Pacifica Interim Executive Director Summer Reese is travelling to New York this week to begin negotiations with the Screen Actors Guild–American Federation of Television and Radio Artists chapter representing WBAI employees. The talks will determine which employees in particular will be let go. If carried out as planned, the job cuts will reduce WBAI’s full-time workforce from 28 staff to seven.

In recent months the station has struggled with cash flow, falling behind on payments to its employees and for rent on its antenna. Its difficulties in meeting payroll go back years, according to Reese. Pacifica’s national office no longer has funds to cover the station’s shortfalls, she said.

“We have stripped every resource available [at the national office] rather than deal with the situation,” Reese said.

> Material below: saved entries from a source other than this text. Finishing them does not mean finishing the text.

import Summits.CriticalPhenomena.PercolationContinuityZ3.Theorems.PercNearOneGluingNoHeavyLowerTailKnQuestion8AntitheticCrownUniversal
import Summits.CriticalPhenomena.PercolationContinuityZ3.Theorems.PercNearOneGluingNoHeavyLowerTailKnQuestion8AntitheticCrownBridge
import HarnessLib

/-!
# `NoHeavyLowerTail` (crux stmt-CriticalPhenomena-4575), antithetic vdBHK programme: THEOREM CO (crown obstruction) for EVERY finite poset —
# the universal crown certificate of `AntitheticCrownUniversal` turned into a quantified kernel theorem

Support file (seat `prim-ineq-gen-7` gen 47; `--supports stmt-CriticalPhenomena-4575`).  No `sorry`, no definitions.
Memo: run/shared/lean/prim/prim-ineq-gen-7/FINDING-OBSTRUCTION-g46.md §5, PROOF-CO-g46.md (pencil proof), FINDING-CYCLES-g47.md (this gen).

SETTING (hypothesis style, as in the rest of the programme).  `E` a finite partial order (the poset `P`); `down e` its strict down-sets
(`hdown`); colourings `s : E → Bool` (`true` = red).  The Λ-label `lab s e ∈ {0 = RI, 1 = RN, 2 = BN, 3 = BI}` of `e` in `s` (`hlab`): red and all of
`↓°e` red ↦ `RI`, red otherwise ↦ `RN`, blue and all of `↓°e` blue ↦ `BI`, blue otherwise ↦ `BN`; `leL` is the order of `Λ = {RI, BN} < {RN, BI}` (the
Boolean relation of the certificate file) and the colouring poset `Ω_P` is the coordinatewise order `le` (`hle`; by g45 §1 / PROOF-CO §0 this is the
explicit order `κ(t) ⊆ κ(s) ∧ κ(s̄) ⊆ κ(t̄) ∧ s ∖ t ⊆ κ(s) ∩ κ(t̄)` of the programme).  The involution `ι` is complementation `s ↦ (e ↦ !s e)`.
* `AntitheticCrownObstruction.crown_obstruction` — **THEOREM CO**: if `a, b, c` are minimal, `x > a, b`, `x ≯ c`, `y > a, c`, `y ≯ b`, `z > b, c`,
  `z ≯ a`, then there are `le`-up-sets `U, H` of colourings with `#(U ∩ H) < #(U ∩ ιH)` — `Ω_P` is NOT antipodal Kleitman.
PROOF (PROOF-CO-g46 §2–§5, fully formal here).  `U, H` are the pull-backs of the certificate's up-sets of `Λ^6` along the label map of the six elements
(base-4 code `code s = τ (κ s) (ρ s)`, `κ s` = colours of the six, `ρ s` = junk pattern of `J_x = ↓°x ∖ {a,b}`, `J_y`, `J_z`, which avoid the six);
up-sets because `le` is labelwise and the certificate sets are up-closures (`table_f`, `table_g`, transitivity of `leL`); the difference
`#(U ∩ H) − #(U ∩ ιH)` is summed fibrewise over the junk colouring (`Finset.sum_fiberwise_of_maps_to`; each fibre is the 64 colourings of the six,
in bijection with `κ < 64`, giving the certificate's `D (ρ j)`), the junk colourings are paired with their complements (`ρ ↦ sw ρ`), and
`dtilde_nonpos` / `dtilde_strict` (the all-red junk colouring has `ρ &&& 21 = 21`) give `2Δ ≤ −1`.
-/

namespace Summit.CriticalPhenomena.PercolationContinuityZ3.Theorems
/-! ### §4b THE UNION: both sockets as inputs -/

/-- **The UNION: global divisibility (Kolyvagin side) + STEP L at slack `v₃(c)` (IMC side) + the rank-zero
wild leaf ⟹ `BSD₃(E)` on the whole tower-onto wild rank-one row.** For `E` on `ClassO6 W 3`, `r_an = 1`,
`ρ_{E,3^n}` onto for all `n`, ONE Heegner datum at level `N_E` with odd `d_K` and `L(E^{d_K},1) ≠ 0`: global
`3^{s′}`-divisibility of the derived Heegner points on the frame to depth `ord₃ ∏_ℓ c_ℓ(E) + v₃(c)`
(`hglob`, displayed), McCallum (named), STEP L at slack `v₃(c)` (`hlo` = `IndexLowerBoundLeAt W 3 K P (v₃ c)`,
the IMC-side input of the UTD kernel, hypothesis), the named facts and the leaf `WAllExclAddWildRankZero`
give `BSDp W 3`. The two research inputs are exactly the two sockets of the kernel 20390 in Manin-robust
currency; §3 and `bsdp_three_of_tamFree_of_stepL_of_wAllExclAddWildRankZero` are its two one-sided
sub-leaves. CONDITIONAL; per datum. [cite: McCallumLMS1991, §5 Cor. 5.6 (p. 310)]
[cite: Jetchev2008, Conj. 1.3 and Cor. 1.5 (p. 812)] [cite: JetchevSkinnerWan2017, §7.4.1 (arXiv:1512.06894 p. 30)] -/
theorem bsdp_three_of_globalDivisibility_of_stepL_of_wAllExclAddWildRankZero
    (hGZ : ∀ (N : ℕ) [NeZero N] (W : WeierstrassCurve ℚ) (K : Type) [Field K] [NumberField K],
      gross_zagier N W K)
    (hKo : ∀ (N : ℕ) [NeZero N] (W : WeierstrassCurve ℚ) (K : Type) [Field K] [NumberField K],
      kolyvagin N W K)
    (hGZK : rank_eq_analyticRank_of_analyticRank_le_one) (hmod : hasEntireLFunction_rat)
    (hGZ73 : GrossZagier1986_thm_I_7_3)
    (hMcU : McCallum1991_padicValNat_card_sha_primary_add_le_of_globalDivisibility)
    (hRZ : Summit.BirchSwinnertonDyer.WAllExclAddWildRankZero)
    (W : WeierstrassCurve ℚ) [W.IsElliptic] [W.IsGloballyMinimal] [NeZero (W.conductorNorm ℤ)]
    (hO6 : ClassO6 W 3) (hρ : ∀ n : ℕ, W.HasSurjectiveModNGaloisRep (3 ^ n : ℕ)) (hr : W.analyticRank = 1)
    (K : Type) [Field K] [NumberField K]
    (Dt : ModularParametrizationData W (W.conductorNorm ℤ))
    (H : HeegnerDatum (W.conductorNorm ℤ) (NumberField.discr K)) (ι : K →+* ℂ)
    (P : (W.baseChange K).toAffine.Point)
    (hK : IsImaginaryQuadratic K) (hodd : Odd (NumberField.discr K))
    (hHH : SatisfiesHeegnerHypothesis (W.conductorNorm ℤ) K)
    (hLd : (W.quadraticTwist (NumberField.discr K : ℚ)).entireLFunction 1 ≠ 0)
    (hP : WeierstrassCurve.Affine.Point.map ι.toRatAlgHom P = heegnerPointComplex Dt H)
    (hglob : ∀ (s' : ℕ), s' ≤ padicValNat 3 W.tamagawaProduct + padicValNat 3 Dt.c.natAbs →
      ∀ (n : ℕ) (d : KolyvaginHeegnerData Dt H.β ι n), Squarefree n →
        (∀ ℓ ∈ n.primeFactors, Zhang2014.IsKolyvaginPrime (W.conductorNorm ℤ) W K 3 ℓ ∧
          s' ≤ Zhang2014.kolyvaginIndex W 3 ℓ) → Koly.PDiv d 3 s')
    (hlo : IndexLowerBoundLeAt W 3 K P (padicValNat 3 Dt.c.natAbs)) :
    BSDp W 3 := by
  have hsurj : W.HasSurjectiveModNGaloisRep 3 := by simpa using hρ 1
  have h3N : 3 ∣ W.conductorNorm ℤ :=
    (W.dvd_conductorNorm_iff_not_hasGoodReductionAtPrime 3).mpr (not_good_of_addv W 3 hO6.2.1)
  have h3 : NumberField.discr K ≠ -3 := by
    intro h
    exact (X11b.Three.not_dvd_discr_and_not_dvd_torsionOrder_of_heegner hK hHH (by decide) h3N).1
      (h ▸ ⟨-1, by norm_num⟩)
  have h4 : NumberField.discr K ≠ -4 := by
    intro h
    rw [h] at hodd
    exact (Int.not_odd_iff_even.mpr ⟨-2, by norm_num⟩) hodd
  have hL0 : W.entireLFunction 1 = 0 := entireLFunction_one_eq_zero_of_analyticRank_eq_one hr
  obtain ⟨-, hderiv⟩ := leadingLCoeff_eq_deriv_of_analyticRank_eq_one hr
  have hLK : LDerivEK W K ≠ 0 := by
    rw [lDerivEK_eq_deriv_mul W K hmod hL0]; exact mul_ne_zero hderiv hLd
  have hnt : ¬ IsOfFinAddOrder P :=
    (lDerivEK_ne_zero_iff_not_isOfFinAddOrder W (W.conductorNorm ℤ) K (hGZ _ W K) hK hHH
      ⟨Dt, H, ι, hP⟩).mp hLK
  have hup : Upper.IndexUpperBoundLeAt W 3 K P (padicValNat 3 Dt.c.natAbs) :=
    upper_of_globalDivisibility hKo hMcU W 3 (by decide) hρ K hK h3 h4 hHH Dt H ι P hP hnt hglob
  have hD0 : (NumberField.discr K : ℚ) ≠ 0 := by exact_mod_cast NumberField.discr_ne_zero K
  haveI : (W.quadraticTwist (NumberField.discr K : ℚ)).IsElliptic := W.isElliptic_quadraticTwist hD0
  obtain ⟨Cd, hCd⟩ := hasGlobalMinimalModel_rat_holds (W.quadraticTwist (NumberField.discr K : ℚ))
  haveI : (Cd • W.quadraticTwist (NumberField.discr K : ℚ)).IsGloballyMinimal := hCd
  exact bsdp_three_of_exactIndexManin_of_wAllExclAddWildRankZero hGZ hKo hGZK hmod hGZ73 hRZ W hO6 hsurj hr
    (W.conductorNorm ℤ) K Dt H ι P (Cd • W.quadraticTwist (NumberField.discr K : ℚ)) rfl hK hodd hHH hLd hP
    ⟨Cd, rfl⟩ hlo hup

The cuts to WBAI’s staff are expected to save $900,000 a year. WBAI’s payroll and benefits expenses total more than $1 million annually, accounting for half of the station’s total expenses. Pacifica may reduce salaries of the station’s management as well.

The job reductions were triggered by a complaint filed with the U.S. Department of Labor over WBAI’s inability to pay its workers. A department representative contacted Pacifica’s national office, prompting Reese and board members to create a working group to develop a restructuring plan for the station.

If Pacifica lays off any paid hosts or producers, it may have to determine how to fill airtime left vacant by the departures. “We have to evaluate all the programming,” Reese said. “We wouldn’t be in this state if the programming were reaching a wider audience.”

WBAI boasts historical significance and iconic name recognition — its hosts in the ’60s pioneered a new style of freeform radio, with countercultural icons such as Bob Dylan and Allen Ginsberg featured as guests. The station also fought the FCC in the famous “seven dirty words” indecency case.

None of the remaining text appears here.